Prompts, versions & files

How Sufleur organizes your prompts and what publishing actually does.

A prompt in Sufleur is a named, versioned template that your code can call by name — like an npm package, but for a piece of LLM input. This page explains the three concepts you'll work with daily: prompts, versions, and files.

Prompts

A prompt is the top-level thing — a stable name like @acme/welcome-message that lives in your workspace. The name is what you reference everywhere: in the web app, in sufleur.yaml, and in your generated code. The prompt itself doesn't hold any template content; it's the container.

You'll typically have one prompt per logical task: one for "summarize a support ticket", one for "extract user details", and so on.

Versions

Every change to a prompt's templates produces a new version. Versions come in two flavors:

  • Drafts are your work-in-progress. You edit a draft freely — change the templates, add files, tweak the output schema — and nothing your application uses changes until you publish. There's only ever one draft per prompt at a time.
  • Published versions are immutable snapshots, stamped with a semver (1.0.0, 2.3.1, etc.). Once published, a version can never change. Your application code resolves against published versions, so this immutability is what makes the system safe.

To roll out a change, you:

  1. Edit the draft.
  2. Publish it as the next semver. Sufleur enforces that your new version is strictly greater than the latest published.
  3. Run sufleur update and sufleur generate in your project to pick up the new version.

The next time you want to change something, you start a new draft. A fresh draft begins as a copy of the latest published version, so you only edit what changed.

Files

A version is made up of one or more files. Each file is a single Mustache template — typically one per LLM message role:

  • a systemPrompt file for the system message
  • a userPrompt file for the user message
  • assistant or tool messages if your flow needs them

You can also add partial files — reusable fragments included by other files via Mustache's {{>partial}} syntax. Partials are a great fit for boilerplate that several entrypoints share.

Entrypoints vs partials

Each file is either an entrypoint or a partial:

  • Entrypoints are the files your code can render directly. They show up in the generated SDK as named choices: prompt.render('systemPrompt', input), prompt.render('userPrompt', input).
  • Partials are not directly renderable; they're only included from other files.

You toggle this per file in the web app. Entrypoints get their own typed input schema (inferred from the Mustache variables they reference plus any @type, @doc, and @optional annotations), and that schema flows through to your generated code as the input type for render().
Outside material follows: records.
import Summits.QuantumFields.YangMills.Theorems.BalabanUVNodesN05AtXPinnedHSViewSepCoPHOfLeaf
import Summits.QuantumFields.YangMills.Theorems.BalabanUVNodesN05SubBHKnitUnivOfThm33

/-!
# BalabanUVNodes ∕ N05 ([B8], `Dag.B8_main`) AT THE K1 ENGINE'S X-PINNED VIEW (v1.7 key `SepCoPH`) — THE J-N06→N05 JUNCTION APPLIED ON THE `Ω₀ = ℤᵈ` ROAD, READ AT
# THE RECORD: N05 in ∃-currency at the S-BOUND FOUR-PIN X-H record `Node00.IsRecordOfRecord₁₃CSepCoPHSX3HV` with the [B8] residual layer's constants PRODUCED, fed by
# `BalabanUVNodesN05SubBHKnitUnivOfThm33` (N06's Theorem 3.3 BY NAME + dag-n06-b's operator dictionary + [4] Thm 3.1-type letters + N05's printed Props 6 ∕ 7 displayed)
# (+ the same-datum `₁₃CSepCoPH` companion), through the GENERIC leaf-to-record face `BalabanUVNodesN05AtXPinnedHSViewSepCoPHOfLeaf`

Track A of `YM-PLAN.md` (cell `pub-ymgap`, HUMAN RULING D-0062), node **N05** = [Balaban1985RegularSpaces] Lemma 1, Thm 2, Prop 3, Thm 4, Props 5–7, Thm 8; seat
`pub-ymgap-dag-n05-d` (g8), 2026-08-27; strategy s2.  Inputs BY NAME: `BalabanUVNodesN05SubBHKnitUnivOfThm33.exists_b8LeafOfRecordSubBH_cutSubB_zdLan_of_thm33_lettersRDU_univ`
(this seat g8: the junction applied, layer constants produced), `Node00/Record13CarriersXPinnedHSViewCoPH` (this seat g7, p548139: the S-bound four-pin X-H v1.7 record,
`exists_world_isRecordOfRecord₁₃CSepCoPH`, `companion_of_isRecordOfRecord₁₃CSepCoPHSX3HV`, `socket05S_view₁₃CoPHB10YZW_pinX3H_iff`, `b8_b11_b10_main_iff_of_…`).
The served-knit image `BalabanUVNodesN05AtXPinnedHSViewSepCoPHT8Srv` (p549041) took the layer `lam` and the three b9 sockets as binders; THIS file's ★ theorem takes N06's
Theorem 3.3 by name instead and PRODUCES the layer's constants.

WHAT IS PROVED (composition BY NAME; no estimate; no new definition):
* ★ **`exists_isRecordOfRecord₁₃CSepCoPHSX3HV_b8_of_thm33_lettersRDU_univ`** — N05 AT THE H-X-PIN FROM N06's THEOREM 3.3 BY NAME: admissible `θ : Stage13HParams F N` with
  v1.7 provisos `h`, ANY consumer layer `lam₀ : ResidB8 θ.toStage3Params` and the inputs of `…KnitUnivOfThm33` AT `θ.toStage3Params` ([4] Thm 3.1-type letters `SLet ∕ SLetUB`
  at the `Ω₀ = ℤᵈ` law members and `SLetL ∕ SLetLU` at the Prop.-5 members `ι`; `h33 : B9.Thm33Printed c35 geo bg Gp GA`; dag-n06-b's member-local dictionary
  `DictAt ∕ Prop6At ∕ InvAt ∕ CurvAt ∕ LandauAt ∕ AvgAt ∕ HolderAt ∕ GopAddAt ∕ SrcAt ∕ SrcHolderAt` at the law members; N05's printed `p6` at `(B₁⁰, c₁)` and `p7`) ⇒ for
  every `γw ∈ ]0, θ.γ]` THERE EXIST [B9] inputs and constants `inp C₂ B₁′ B₁ B₂ B₀β` (`B₁ ≥ B₁⁰`) and worlds `w w′` — `IsRecordOfRecord₁₃CSepCoPHSX3HV F N (datumOfRecord₁₃SepCoPH θ h) w`,
  EVERY run's `b8` leaf and `Dag.B8_main`, the same-datum `₁₃CSepCoPH` companion `w′` (via `…OfLeaf.exists_isRecordOfRecord₁₃CSepCoPHSX3HV_b8_of_leaf`) — the binding displayed at
  `(θ.pinX3H ({lam₀ with inp, C₂, B₁′, B₁, B₂, B₀β}.cutSubB J (zdLan θ.L B₁ ∘ ι) c₁) lam12 lam13).view₁₃CoPHB10YZW Mstar ops ζ lamW`.
So at the engine's view the other X-sockets (N09 at `lam12`, N10 at `lam13`) and the Y ∕ Z ∕ W leaves are read at the SAME world as N05, and the b9 half of N05's
in-edge from N06 is consumed BY NAME (`B9.Thm33Printed`), not as [4]-type sockets.
A6 (director-ym №189 (3)): as in `…KnitUnivOfThm33` — the dictionary binders are inhabited at every truncation-0 member by dag-n06-b's p544605 ∕ p547642 (trivial
massive regime), `m ≥ 1` A6-UNCHECKED; the letters `SLet…` have no in-tree provider ∕ witness; `p7` junk-inhabitable as typed; A2: inhabitation of `(θ, h)` = K0⁷ (open).
HONEST FRAMING: kernel bookkeeping by name; all sockets ∕ dictionary binders are HYPOTHESES; `p6 ∕ p7 ∕ Prop6At` are HYPOTHESES = N05's own printed members NOT
discharged; count-neutral; **N05 NOT discharged**; K1 NOT claimed; Bałaban AS PRINTED with locators; one finite 𝕋⁴ programme at fixed ε; nothing continuum ∕ ℝ⁴ ∕ OS ∕
mass-gap ∕ Clay.  No `sorry`, no new definition.
[cite: Balaban1985RegularSpaces, Lemma 1 p.79, Thm 2 p.83, Prop. 3 p.87, Thm 4 p.88, Prop. 5 (1.106)–(1.110) p.94, Thm 8 (1.146) p.101 (supplied modulo the displayed hypotheses), Prop. 6 (1.131)–(1.136) p.99, Prop. 7 p.100 (named hypotheses); Balaban1985BackgroundPropagators, Thm 3.3 p.399 (by name), Thm 3.1 p.397, (3.16)–(3.69) pp.393–404 (dictionary hypotheses); Balaban1989LargeFieldII, Thm 1 + (0.1) pp.355–356 (the record, bookkeeping)]
-/

noncomputable section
A version must have at least one entrypoint to be publishable.

Output schemas

If your prompt is meant to produce structured output — say a JSON object the rest of your code consumes — you can attach an output schema to the version. The schema is standard JSON Schema describing the expected shape.

The schema is used in two complementary places:

  • Inside the template, via the {{@outputSchema}} directive, which gets replaced with the JSON of your schema so the model sees exactly what's expected.
  • In your code, via a parseOutput() function the SDK generates for you, which validates the model's response against the schema and returns a typed object.

Output schemas are per-version: one prompt produces one response shape, regardless of which entrypoint started the conversation.

Discovery

Prompts can be public or private. Public prompts show up on the Explore page — a no-account-required browser of every shared prompt on Sufleur. Private prompts are scoped to your workspace and only readable with a workspace-scoped API key.